On Friday, July 5, 2002, at 08:23 AM, Phillip Mills wrote:

I've been doing OO stuff (non-Objective-C) for at least 10 years and my experience is the same as yours. In fact, I'd come to believe that simple accessors were a symptom of a possible bad design. They often pointed to classes where no one had thought about their role or behavior.

The Cocoa books and examples, however, give me an impression of a different norm.

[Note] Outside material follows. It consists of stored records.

import Summits.HodgeConjecture.CorCM.OcticWeilMixedHodgeOfMarkman
import Summits.HodgeConjecture.CorCM.OcticWeilOrbitMumfordExample
import HarnessLib

/-!
# COR-CM — MIXED products `E × B₁ × B₂ × B'`: NON-VACUITY (Mumford's fourfold, a conjugate `(2,2)`-type, a `(1,3)`-type of
# `F(i)` and the CM curve of `ℚ(i)` inhabit every hypothesis)

Cell `pub-hodgecm2` (COR-CM), seat b30 gen 20 (2026-08-22); count-neutral own lane OCTIC-WEIL-ORBIT, part MIXED.  Theorems
only; no definition, no named fact of its own, no `sorry`.

`exists_hypotheses_octicWeilMixed`: the hypotheses of `OcticWeilMixed.hodgeConjectureFor_biproduct_comp_vec_of_isSimple_of_
markmanM` are INHABITED — Mumford–Pohlmann's octic CM field `K = F(i) ⊃ ℚ(i)`, `Φ₁ = Φ_P` (`|P| = 2`, SIMPLE realisation), the
second star type `Φ₂` and a `(1,3)`-type `Φ'_c` read through a frame of `Φ₁` (`exists_cmType_of_frame`,
`exists_cmType13_of_frame`), all realised by the tree's `cmAbelianVarietyRealised_holds`, and a CM elliptic curve of `ℚ(i)`;
`hodgeConjectureFor_mumfordMixed_of_markman`: hence Markman's two theorems give the Hodge conjecture for every product of
copies of these four varieties.  HONEST FRAMING: conditional on the two displayed Markman binders; `HC_CM` is not asserted.

## References
* [Pohlmann1968] H. Pohlmann, Ann. of Math. 88 (1968), §3.  [vanGeemen1994HodgeAV] Thm. 4.5, 4.7.  [Shimura1998] §6.2 Thm. 3,
  §8.2 Prop. 26.  [Markman2025SurveySecant] arXiv:2509.23403, Thm. 1.2.  [Markman2025SecantWeil] arXiv:2502.03415, Thm 1.5.1.
-/

noncomputable section

open CategoryTheory CategoryTheory.Limits NumberField

namespace Summit.HodgeConjecture.CorCM.OcticWeilMixed.MumfordExample

open Literature.AlgebraicGeometry Literature.AlgebraicGeometry.Motives Literature.AlgebraicGeometry.HodgeTheory
open Literature.AlgebraicGeometry.ComplexMultiplication (IsCMTypeRealisation)
open Literature.AlgebraicTopology.SingularHomology
open Literature.AlgebraicGeometry.Pohlmann1968.MumfordFourfold (K Qi j weilType finrank_K isSimple_and_exists_exceptional)
open Literature.NumberTheory.NumberFields.MumfordQuartic (F)
open Literature.NumberTheory.ComplexMultiplication (CMTypeCount.single CMTypeCount.single_val)
open Summit.HodgeConjecture.CorCM.Census.OcticWeilOrbit (signTab permTab_facts)
open Summit.HodgeConjecture.CorCM.Census.OcticWeilMixed (signTabM signTabM_two)
open Summit.HodgeConjecture.CorCM.OcticWeilOrbit (card_filter_symm_true exists_cmType_of_frame counts_of_frame
  inr_mem_phi₂_iff_signTab)
open Summit.HodgeConjecture.CorCM.OcticWeilFourfold (exists_frame₂)
open Summit.HodgeConjecture.CorCM.OcticWeilFourfold.MumfordExample (finrank_Qi isCMField_Qi card_filter_comp_j_eq_two)

open scoped Classical

/-! ## §1 A frame-read `(1,3)`-type and its count -/

variable {L : Type} [Field L]

/-- **A frame-read `(1,3)`-type**: for a frame `e` with `e s̄ = ((e s).1, ¬(e s).2)` and `c < 4`, the set
`{s | (e s).2 = [(e s).1 = c]}` is a CM type (exactly one of `s, s̄`). [cite: Deligne1982HodgeCycles, §5 (S = Φ ⊔ ιΦ)] -/
theorem exists_cmType13_of_frame {e : (L →+* ℂ) ≃ Fin 4 × Bool}
    (he_conj : ∀ s, e (ComplexEmbedding.conjugate s) = ((e s).1, !(e s).2)) (c : Fin 4) :
    ∃ Φ : CMType L, ∀ s, s ∈ Φ.1 ↔ (e s).2 = signTabM c 0 2 (e s).1 :=
  ⟨⟨{s | (e s).2 = signTabM c 0 2 (e s).1}, fun s => by
    simp only [Set.mem_setOf_eq, he_conj]
    cases (e s).2 <;> cases signTabM c 0 2 (e s).1 <;> decide⟩, fun _ => Iff.rfl⟩

variable {l : Type} [Field l] [Fintype (L →+* ℂ)] {e : (L →+* ℂ) ≃ Fin 4 × Bool} {i : l →+* L} {τ : l →+* ℂ}

/-- The count of a frame-read `(1,3)`-type over `τ`: `#{s | s ∘ i = τ ∧ s ∈ Φ'_c} = 1`. [folklore] -/
theorem count_of_frame13 (he_sign : ∀ s, (e s).2 = true ↔ s.comp i = τ) {c : Fin 4} {Φ : CMType L}
    (hΦ : ∀ s, s ∈ Φ.1 ↔ (e s).2 = signTabM c 0 2 (e s).1) :
    (Finset.univ.filter fun s : L →+* ℂ => s.comp i = τ ∧ s ∈ Φ.1).card = 1 := by
  have hread : ∀ a : Fin 4, e.symm (a, true) ∈ Φ.1 ↔ a = c := fun a => by
    rw [hΦ, Equiv.apply_symm_apply, signTabM_two, permTab_facts.2.2]
    change true = decide (a = c) ↔ a = c
    by_cases h : a = c
    · rw [decide_eq_true h]; simp [h]
    · rw [decide_eq_false h]; simp [h]
  rw [← card_filter_symm_true he_sign (fun s => s ∈ Φ.1), Finset.card_eq_one]
  exact ⟨c, by ext a; simp [Finset.mem_filter, hread a]⟩

/-! ## §2 The hypotheses of the mixed theorem are inhabited; Mumford's mixed products -/

/-- **NON-VACUITY (mixed).**  There exist an octic CM field `K`, an imaginary quadratic CM field `k`, `i : k → K`,
`τ : k → ℂ`, CM types `Φ₁, Φ₂` (`k`-signature `(2,2)`, general position; `Φ₁` with a SIMPLE realisation `B₁`), `Φ'`
(`k`-signature `(1,3)`) with realisations, and a CM elliptic curve `E ⊨ (k; Ψ ∋ τ)` — Mumford's `F(i) ⊃ ℚ(i)`, `Φ₁ = Φ_P`,
`Φ₂`, `Φ'` read through a frame of `Φ₁`, all realised by `cmAbelianVarietyRealised_holds`. [cite: Pohlmann1968, §3]
[cite: vanGeemen1994HodgeAV, Thm. 4.5] [cite: Shimura1998, §6.2 Thm. 3] -/
theorem exists_hypotheses_octicWeilMixed :
    ∃ (K k : Type) (_ : Field K) (_ : NumberField K) (_ : IsCMField K) (_ : Field k) (_ : NumberField k) (_ : IsCMField k)
      (i : k →+* K) (τ : k →+* ℂ) (Φ₁ Φ₂ Φ' : CMType K) (B₁ B₂ B' : AbelianVariety ℂ)
      (ι₁ : 𝓞 K →+* End B₁) (θ₁ : K →+* Module.End ℂ (complexBetti B₁.X 1))
      (ι₂ : 𝓞 K →+* End B₂) (θ₂ : K →+* Module.End ℂ (complexBetti B₂.X 1))
      (ι' : 𝓞 K →+* End B') (θ' : K →+* Module.End ℂ (complexBetti B'.X 1))
      (Ψ : CMType k) (E : AbelianVariety ℂ) (ιE : 𝓞 k →+* End E) (θE : k →+* Module.End ℂ (complexBetti E.X 1)),
      Module.finrank ℚ K = 8 ∧ Module.finrank ℚ k = 2 ∧
      IsCMTypeRealisation Φ₁ B₁ ι₁ θ₁ ∧ B₁.IsSimple ∧ IsCMTypeRealisation Φ₂ B₂ ι₂ θ₂ ∧ IsCMTypeRealisation Φ' B' ι' θ' ∧
      IsCMTypeRealisation Ψ E ιE θE ∧ τ ∈ Ψ.1 ∧
      (Finset.univ.filter fun s : K →+* ℂ => s.comp i = τ ∧ s ∈ Φ₁.1).card = 2 ∧
      (Finset.univ.filter fun s : K →+* ℂ => s.comp i = τ ∧ s ∈ Φ₂.1).card = 2 ∧
      (Finset.univ.filter fun s : K →+* ℂ => s.comp i = τ ∧ (s ∈ Φ₁.1 ∧ s ∈ Φ₂.1)).card = 1 ∧
      (Finset.univ.filter fun s : K →+* ℂ => s.comp i = τ ∧ s ∈ Φ'.1).card = 1 := by
  haveI : IsCMField Qi := isCMField_Qi
  obtain ⟨P, -, hP⟩ := Finset.exists_subset_card_eq (s := (Finset.univ : Finset (F →+* ℂ))) (n := 2)
    (by rw [Finset.card_univ, Literature.NumberTheory.NumberFields.MumfordQuartic.card_embeddings]; norm_num)
  obtain ⟨B₁, ι₁, θ₁, hB₁⟩ := cmAbelianVarietyRealised_holds K (weilType P)
  obtain ⟨τ⟩ : Nonempty (Qi →+* ℂ) := inferInstance
  obtain ⟨E, ιE, θE, hE⟩ := cmAbelianVarietyRealised_holds Qi (CMTypeCount.single finrank_Qi τ)
  have hττ : ComplexEmbedding.conjugate τ ≠ τ := QuarticCM.conjugate_ne τ
  have hk : ∀ σ : Qi →+* ℂ, σ = τ ∨ σ = ComplexEmbedding.conjugate τ := fun σ =>
    QuarticCM.eq_or_eq_conjugate_of_quadratic finrank_Qi τ σ
  obtain ⟨e, he_sign, he_conj, hΦP⟩ := exists_frame₂ finrank_K finrank_Qi j hττ hk (weilType P)
    (card_filter_comp_j_eq_two hP τ)
  have hr₁ : ∀ s, s ∈ (weilType P).1 ↔ (e s).2 = signTab 0 0 (e s).1 := fun s => by
    rw [hΦP s, inr_mem_phi₂_iff_signTab]
  obtain ⟨Φ₂, hr₂⟩ := exists_cmType_of_frame he_conj 1
  obtain ⟨Φ', hr'⟩ := exists_cmType13_of_frame he_conj 0
  obtain ⟨B₂, ι₂, θ₂, hB₂⟩ := cmAbelianVarietyRealised_holds K Φ₂
  obtain ⟨B', ι', θ', hB'⟩ := cmAbelianVarietyRealised_holds K Φ'
  obtain ⟨h22₁, h₁₂⟩ := counts_of_frame he_sign (show (0 : Fin 3) ≠ 1 by decide) hr₁ hr₂
  obtain ⟨h22₂, -⟩ := counts_of_frame he_sign (show (1 : Fin 3) ≠ 0 by decide) hr₂ hr₁
  exact ⟨K, Qi, inferInstance, inferInstance, inferInstance, inferInstance, inferInstance, inferInstance, j, τ, weilType P,
    Φ₂, Φ', B₁, B₂, B', ι₁, θ₁, ι₂, θ₂, ι', θ', CMTypeCount.single finrank_Qi τ, E, ιE, θE, finrank_K, finrank_Qi, hB₁,
    (isSimple_and_exists_exceptional hP hB₁).1, hB₂, hB', hE, by rw [CMTypeCount.single_val]; rfl, h22₁, h22₂, h₁₂,
    count_of_frame13 he_sign hr'⟩

/-- **MUMFORD'S MIXED PRODUCTS: the Hodge conjecture for every product of copies of `E, B₁, B₂, B'`, GIVEN ONLY Markman's two
theorems**, where `B₁ ⊨ (F(i); Φ_P)` (`|P| = 2`, simple), `B₂` realises the second star type and `B'` a `(1,3)`-type through a
frame `e` of `Φ_P` over `(j, τ)`, and `E` is a CM elliptic curve of `ℚ(i)`. [cite: Markman2025SurveySecant, Thm. 1.2]
[cite: Markman2025SecantWeil, Thm 1.5.1] [cite: Pohlmann1968, §3] -/
theorem hodgeConjectureFor_mumfordMixed_of_markman (hW4 : Markman2025_weilClasses_algebraic_abelianFourfold)
    (hM6 : Markman2025_weilClasses_algebraic_hyperbolicSixfold)
    {N : ℕ} {P : Finset (F →+* ℂ)} (hP : P.card = 2) {τ : Qi →+* ℂ} {e : (K →+* ℂ) ≃ Fin 4 × Bool}
    (he_sign : ∀ s, (e s).2 = true ↔ s.comp j = τ) {c : Fin 4}
    {Φ₂ Φ' : CMType K} (hr₁ : ∀ s, s ∈ (weilType P).1 ↔ (e s).2 = signTab 0 0 (e s).1)
    (hr₂ : ∀ s, s ∈ Φ₂.1 ↔ (e s).2 = signTab 0 1 (e s).1) (hr' : ∀ s, s ∈ Φ'.1 ↔ (e s).2 = signTabM c 0 2 (e s).1)
    {B₁ B₂ B' : AbelianVariety ℂ} {ι₁ : 𝓞 K →+* End B₁} {θ₁ : K →+* Module.End ℂ (complexBetti B₁.X 1)}
    {ι₂ : 𝓞 K →+* End B₂} {θ₂ : K →+* Module.End ℂ (complexBetti B₂.X 1)}
    {ι' : 𝓞 K →+* End B'} {θ' : K →+* Module.End ℂ (complexBetti B'.X 1)}
    (hB₁ : IsCMTypeRealisation (weilType P) B₁ ι₁ θ₁) (hB₂ : IsCMTypeRealisation Φ₂ B₂ ι₂ θ₂)
    (hB' : IsCMTypeRealisation Φ' B' ι' θ')
    {Ψ : CMType Qi} {E : AbelianVariety ℂ} {ιE : 𝓞 Qi →+* End E} {θE : Qi →+* Module.End ℂ (complexBetti E.X 1)}
    (hE : IsCMTypeRealisation Ψ E ιE θE) (hτΨ : τ ∈ Ψ.1) (κ : Fin N → Fin 4) :
    HodgeConjectureFor (⨁ fun m => (![E, B₁, B₂, B'] : Fin 4 → AbelianVariety ℂ) (κ m)).dim
      (⨁ fun m => (![E, B₁, B₂, B'] : Fin 4 → AbelianVariety ℂ) (κ m)).X := by
  haveI : IsCMField Qi := isCMField_Qi
  obtain ⟨h22₁, h₁₂⟩ := counts_of_frame he_sign (show (0 : Fin 3) ≠ 1 by decide) hr₁ hr₂
  obtain ⟨h22₂, -⟩ := counts_of_frame he_sign (show (1 : Fin 3) ≠ 0 by decide) hr₂ hr₁
  exact hodgeConjectureFor_biproduct_comp_vec_of_isSimple_of_markmanM hW4 hM6 finrank_K finrank_Qi j hB₁
    (isSimple_and_exists_exceptional hP hB₁).1 hB₂ hB' hE hτΨ h22₁ h22₂ h₁₂ (count_of_frame13 he_sign hr') κ

end Summit.HodgeConjecture.CorCM.OcticWeilMixed.MumfordExample

end
/-- **INT-2 with foreign surfaces, CLOSED — the `K`-generated CM slice of the Hodge conjecture.**  Let `K` be ONE Galois CM field with
`6 ≤ [K:ℚ]` such that every rank-four face `f` of `K` has a foreign period witness on the universe of record (SOME CM field `L`, SOME
place `ι₁` of `L`, SOME hermitian 3-space over `(L, ι₁)`, SOME level, eigenforms at SOME `σ : K →+* ℂ`).  Then every complex abelian
variety `A` dominated by a finite product of abelian varieties each realising a CM type of a CM field `E` with `E →+* K` satisfies
`HodgeConjectureFor A.dim A.X`, in every codimension.  NO other hypothesis.  (FRAMING: conditional on `K`'s face periods; `HC_CM` is
not proved.) [cite: Shimura1998, §6.2 Theorem 3 and §6.1 Corollary of Theorem 2 (pp. 41–43)] [cite: Pohlmann1968, Thm. 1]
[cite: Andre1992HodgeCM, Théorème (pp. 4–5)] [cite: MumfordAV1970, §19 Thm. 1 and p. 169] -/
theorem hodgeConjectureFor_of_avDominatedBy_isProductOf_of_exists_foreignFacePeriod_at (K : CMField) [hG : IsGalois ℚ K]
    (h6 : 6 ≤ Module.finrank ℚ K)
    (h : ∀ f : Face K, ∃ (L : CMField) (ι₁ : L →+* ℂ) (V : HermSpace3 L ι₁) (σ : K →+* ℂ),
      (Model.picardCMUniverse exists_isReal_hodgeModel_holds hodgePQ_independent_of_hodgeModel_holds
        BallQuotient.ballQuotientUniformised_holds cmAbelianVarietyRealised_holds).PeriodNV ι₁ V K f.psi σ)
    {P A : AbelianVariety ℂ} (hP : AbelianVariety.IsProductOf (fun B : AbelianVariety ℂ =>
      ∃ (E : Type) (_ : Field E) (_ : NumberField E) (_ : IsCMField E) (_ : E →+* (K : Type)) (Φ : CMType E)
        (ι : 𝓞 E →+* End B) (θ : E →+* Module.End ℂ (complexBetti B.X 1)),
        IsCMTypeRealisation Φ B ι θ) P)
    (hA : AVDominatedBy A P) : HodgeConjectureFor A.dim A.X :=
  Model.hodgeConjectureFor_of_avDominatedBy_isProductOf_of_weilFaceAlgebraic_of_riemann _ _ _ _ K
    deligneMilne1982_Thm_6_20_full_holds hG h6 (fun f => weilFaceAlgebraic_of_exists_foreignFacePeriod f (h f)) hP hA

Much of this stuff demonstrates limiting objects' access to their own member variables and using things like...

[self setProp: 3];

...instead of...

prop = 3;

So I, probably along with others, was adapting my practice to what seemed a Cocoa/Objective-C "cultural" thing. If we're being taught to code everything using accessors rather than variable references, it makes sense to automate the simple ones.

It's more than just cultural. Here are a few reasons:

- To make superclass ivars truly private.

- to reduce the "fragile base class" problem.

- so superclasses can have another level of indirection for their ivars, like this:

void *_privateIvars;

_privateIvars = malloc(sizeof(__MyPrivateIvarStruct));

_privateIvars->window = window.

to eliminate the "fragile base class" problem. (memory alignment guaranteed and no direct access of memory by subclassers).

- To fake out subclasses in thinking that they are using a simple accessor method to get a ivar, when in fact they are using a more general storage technique, such as looking up a key in a dictionary.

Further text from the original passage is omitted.